The logical immediate instructions accept a bitmask immediate bimm32 or bimm64. Such an immediate consists EITHER of a single consecutive sequence with at least one non-zero bit, and at least one zero bit, within an element of 2, 4, 8, 16, 32 or 64 bits; the element then being replicated across the register width, or the bitwise inverse of such a value. The immediate values of all-zero and all-ones may not be encoded as a bitmask immediate, so an assembler must either generate an error for a logical instruction with such an immediate, or a programmer-friendly assembler may transform it into some other instruction which achieves the intended result.

That’s quite a lot of information in such a short paragraph.
I will try to describe this format in my own words:
Logical immediate instructions have 13-bits for encoding the immediate, it consists of three fields `N`

(1 bit), `immr`

(6 bits) and `imms`

(6 bits).
This format does not allow to encode 0 or ~0 (all ones) as an immediate.
Although this sounds problematic at first, this isn’t actually a restriction: this format is only used for instructions such as bitwise `and`

and `orr`

where these constants are not really useful (e.g. `x0 | 0`

can be optimized to `x0`

while `x0 | ~0`

can be optimized to `~0`

).

The bit pattern of the immediate consists of identical sub-patterns with 2-, 4-, 8-, 16-, 32- or 64-bits length.
Both the sub-pattern size and value is stored in the `N`

and `imms`

fields.
The bit pattern needs to be a consecutive sequence of (at least one) zeroes, followed by a consecutive sequence of (at least one) ones (the regex for that pattern would be `0+1+`

).
To generate the bit pattern, the format really just stores the number of consecutive ones in the element and the size of the element.
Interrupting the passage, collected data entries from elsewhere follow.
/-
Copyright (c) 2026 the pub-hodgecm-mathlib formalisation cell (harness21).  Prover seat hodgecm-mathlib-K2E4-p23 (g2), Track B ∕ K2-LIT, h413 =
`stmt-HodgeConjecture-24833`, ENGINE E1, 5Res campaign «ENDGAME BY FAMILIES», ROADCARD §3′ (M2 v2), deal (254) of K2E1-plan (g7): the ENDGAME BRIDGE «D5′ ⇒ hatoms» at
`U(H)(𝔸_{L⁺})` — ★ (β) per family block feeds K2E4-p14's ★ `hatoms_of_noLineMass`; hypothesis-first on the per-block model letters and on `hPfix ∕ hEXH ∕ hPEis`.
-/
import Summits.HodgeConjecture.HodgeConjecture.Theorems.K2E1IrreducibleNoContinuousSpectrumCMTwoOfLetters   -- ★ p860487 (this seat) (β)
import Summits.HodgeConjecture.HodgeConjecture.Theorems.K2E1ResidueAtomsOfNoLineMassU                    -- ★ (K2E4-p14) `hatoms_of_noLineMass`
import HarnessLib

/-!
# K2·E1 — `K2E1ResidualPartInAtomsCMTwo`: «D5′ ⇒ hatoms» — THE RESIDUAL IRREDUCIBLES OF `U(H)(𝔸_{L⁺})` PROJECT INTO A FINITE-DIMENSIONAL ATOM SPACE AT EVERY `(χ, U)`
# (ROADCARD §3′ endgame bridge, deal (254): ★ (β) per family block `b` discharges the `hD5` letter of ★ `hatoms_of_noLineMass`; every `N`, every `H`)

Track B ∕ K2-LIT, crux h413 = `stmt-HodgeConjecture-24833`, route of record `HCCMUnconditional`; cell `hodgecm-mathlib`, squad K2, ENGINE E1 (5Res campaign, M2 v2).  Prover seat
`hodgecm-mathlib-K2E4-p23` (g2); deal (254).  THEOREMS ONLY (no `def`, no `instance`, no notation, no named-fact hypothesis, no `sorry`); lane
`--supports stmt-HodgeConjecture-24833 --as helper` (count-neutral).  CLOSES NO SOCKET.

WHAT.  `π = R` the right regular representation of `U(H)(𝔸_{L⁺}) = (cmDatum L N H).Adelic` on `L²(μ)` (★ `isUnitary_rightRegular`, ★ `isStronglyContinuous_rightRegular_holds`); the block projector
`P = P_χ ∘L R_f(e)` of ★ `K2E1HeckeAlgebraLettersCM` (binder `hPdef`); FINITELY many family blocks `b : β` with coordinate maps `U b : L² →ₗ[ℂ] A_b × L²(Ω_b; E_b)` (`A_b` finite-dimensional atoms
— K2E4-p14's currency, PLAIN product).
* §1 **`hD5_of_letters`** — for each block `b`, the per-block letters of ★ (β) ((L1) `T b ∕ hT𝓐 ∕ hTP ∕ hTB`, (L2) `s b ∕ hs ∕ hU` on the SECOND coordinate of `U b`, (L3) `hline`) give, by ★
  `lpModel_blockProj_eq_zero_of_irreducible_subrep_cm` applied to `snd ∘ U b`: for EVERY irreducible closed `W ≤ L²` (a fortiori `W ≤ L²_res`) and `w ∈ W`, `(U b (P w)).2 = 0` — the `hD5`
  binder of ★ `hatoms_of_noLineMass` VERBATIM.
* §2 **`hatoms_of_letters`** — ★ `hatoms_of_noLineMass` ∘ §1: with `hPfix` ((S2c), K2E2-p12), `Eis ∕ hEXH` (★ p860422 + C7 finite), `hPEis` (C7's `Eis`-currency) the `hatoms` clause of ★
  `levelFinite_of_atoms` at `(χ, U₀)` follows.  (§3, the quantification over all `(χ, U₀)` and the plug into ★ `levelFinite_of_atoms` ∕ `residualSpectrumCompact_of_admissible`, is the final
  assembly's business: it needs the data of §2 for every `(χ, U₀)`.)
HONEST LABEL: HC_CM is proved only modulo the 7 printed citations (2 remaining named inputs: hLiu418 = `stmt-HodgeConjecture-24832`, h413 = `stmt-HodgeConjecture-24833`) until rung 0
closes; this file asserts no named fact, is conditional by construction on the visible letters, and closes no socket; count-neutral.

## References
* [MoeglinWaldspurger1995] C. Mœglin, J.-L. Waldspurger, *Spectral decomposition and Eisenstein series* (1995), I.2.18, IV.3.12, V.3.13, VI.2.
* [BorelJacquet1979] A. Borel, H. Jacquet, PSPM 33.1 (1979), §4.6.
-/

set_option autoImplicit false
-- the mandated namespace repeats the single-problem summit's segment (`HodgeConjecture.HodgeConjecture`)
set_option linter.dupNamespace false

noncomputable section

open MeasureTheory Filter Topology CompactlySupported NumberField ContRepresentation Set
open scoped InnerProductSpace ENNReal ComplexConjugate
open Literature.NumberTheory.Automorphic Literature.NumberTheory.Automorphic.UnitaryGroup AdelicGroupData
open Summit.HodgeConjecture.HodgeConjecture.Cruxes.H413.K2E1IrreducibleNoContinuousSpectrumCMTwoOfLetters (lpModel_blockProj_eq_zero_of_irreducible_subrep_cm)
open Summit.HodgeConjecture.HodgeConjecture.Cruxes.H413.K2E1ResidueAtomsOfNoLineMassU (hatoms_of_noLineMass)
open Summit.HodgeConjecture.HodgeConjecture.Cruxes.H413.K2E1CuspidalSpectrumUnitary
open Summit.HodgeConjecture.HodgeConjecture.Cruxes.H413.K2E1HeckeAlgebraLettersCM

namespace Summit.HodgeConjecture.HodgeConjecture.Cruxes.H413.K2E1ResidualPartInAtomsCMTwo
The so specified element value can be right-rotated up to element size minus 1 to move the start of the sequence of ones to any other point in the element.
The number of rotations is stored in `immr`

which has 6 bits, so it allows up to 63 rotations in the case of an element size of 64 bits.
An element size of 2 only allows 0 or 1 rotations, in this case only the least significant bit is considered, the upper 5 bits of `immr`

are simply ignored.

The element gets replicated until it reaches 32- or 64-bits. 13-bits could store 8192 different values, but since e.g. the rotation is not always used to its full potential with smaller element sizes it actually allows less different values but probably a more useful set of bit patterns.

Since `immr`

is actually quite boring (just stores the number of rotations), let’s look into how `N`

and `imms`

can store both the element size and the number of consecutive ones at the same time:

N | imms | element size | |||||

0 | 1 | 1 | 1 | 1 | 0 | x | 2 bits |

0 | 1 | 1 | 1 | 0 | x | x | 4 bits |

0 | 1 | 1 | 0 | x | x | x | 8 bits |

0 | 1 | 0 | x | x | x | x | 16 bits |

0 | 0 | x | x | x | x | x | 32 bits |

1 | x | x | x | x | x | x | 64 bits |

The upper bits specify the element size, while the lower bits marked with `x`

are used to store the consecutive sequence of ones.
0 means there is one 1 in the bit pattern, 1 means there are two 1’s and so on.
At the same time it is not allowed to set all `x`

to 1, since this would allow to create all ones
(Remember: The format doesn’t allow 0 or all ones to be encoded).

Let’s see some examples:

`0|111100`

represents element`01`

(2 bits element size, one 1)`0|110101`

represents element`00111111`

(8 bits element size, six 1’s)

There was an interesting answer on Stack Overflow that enumerates all 5334 possible 64-bit immediates with this encoding.
I ported this code to Ruby and dumped the fields `n`

, `immr`

and `imms`

for all values.
See here for the full output of the script.
I verified the output by comparing all values to the output of the AArch64 assembler.
Scrolling over all values, element sizes, rotations etc. should give you a quick overview of what numbers can be encoded with this representation.

For some source code examples, see e.g. LLVM, which also handles encoding and decoding of logical immediates.

### Other immediates

There are even more instruction classes that accept immediates as operands (There is even one with floating-point). But IMHO they are not as complicated as the logical immediate class.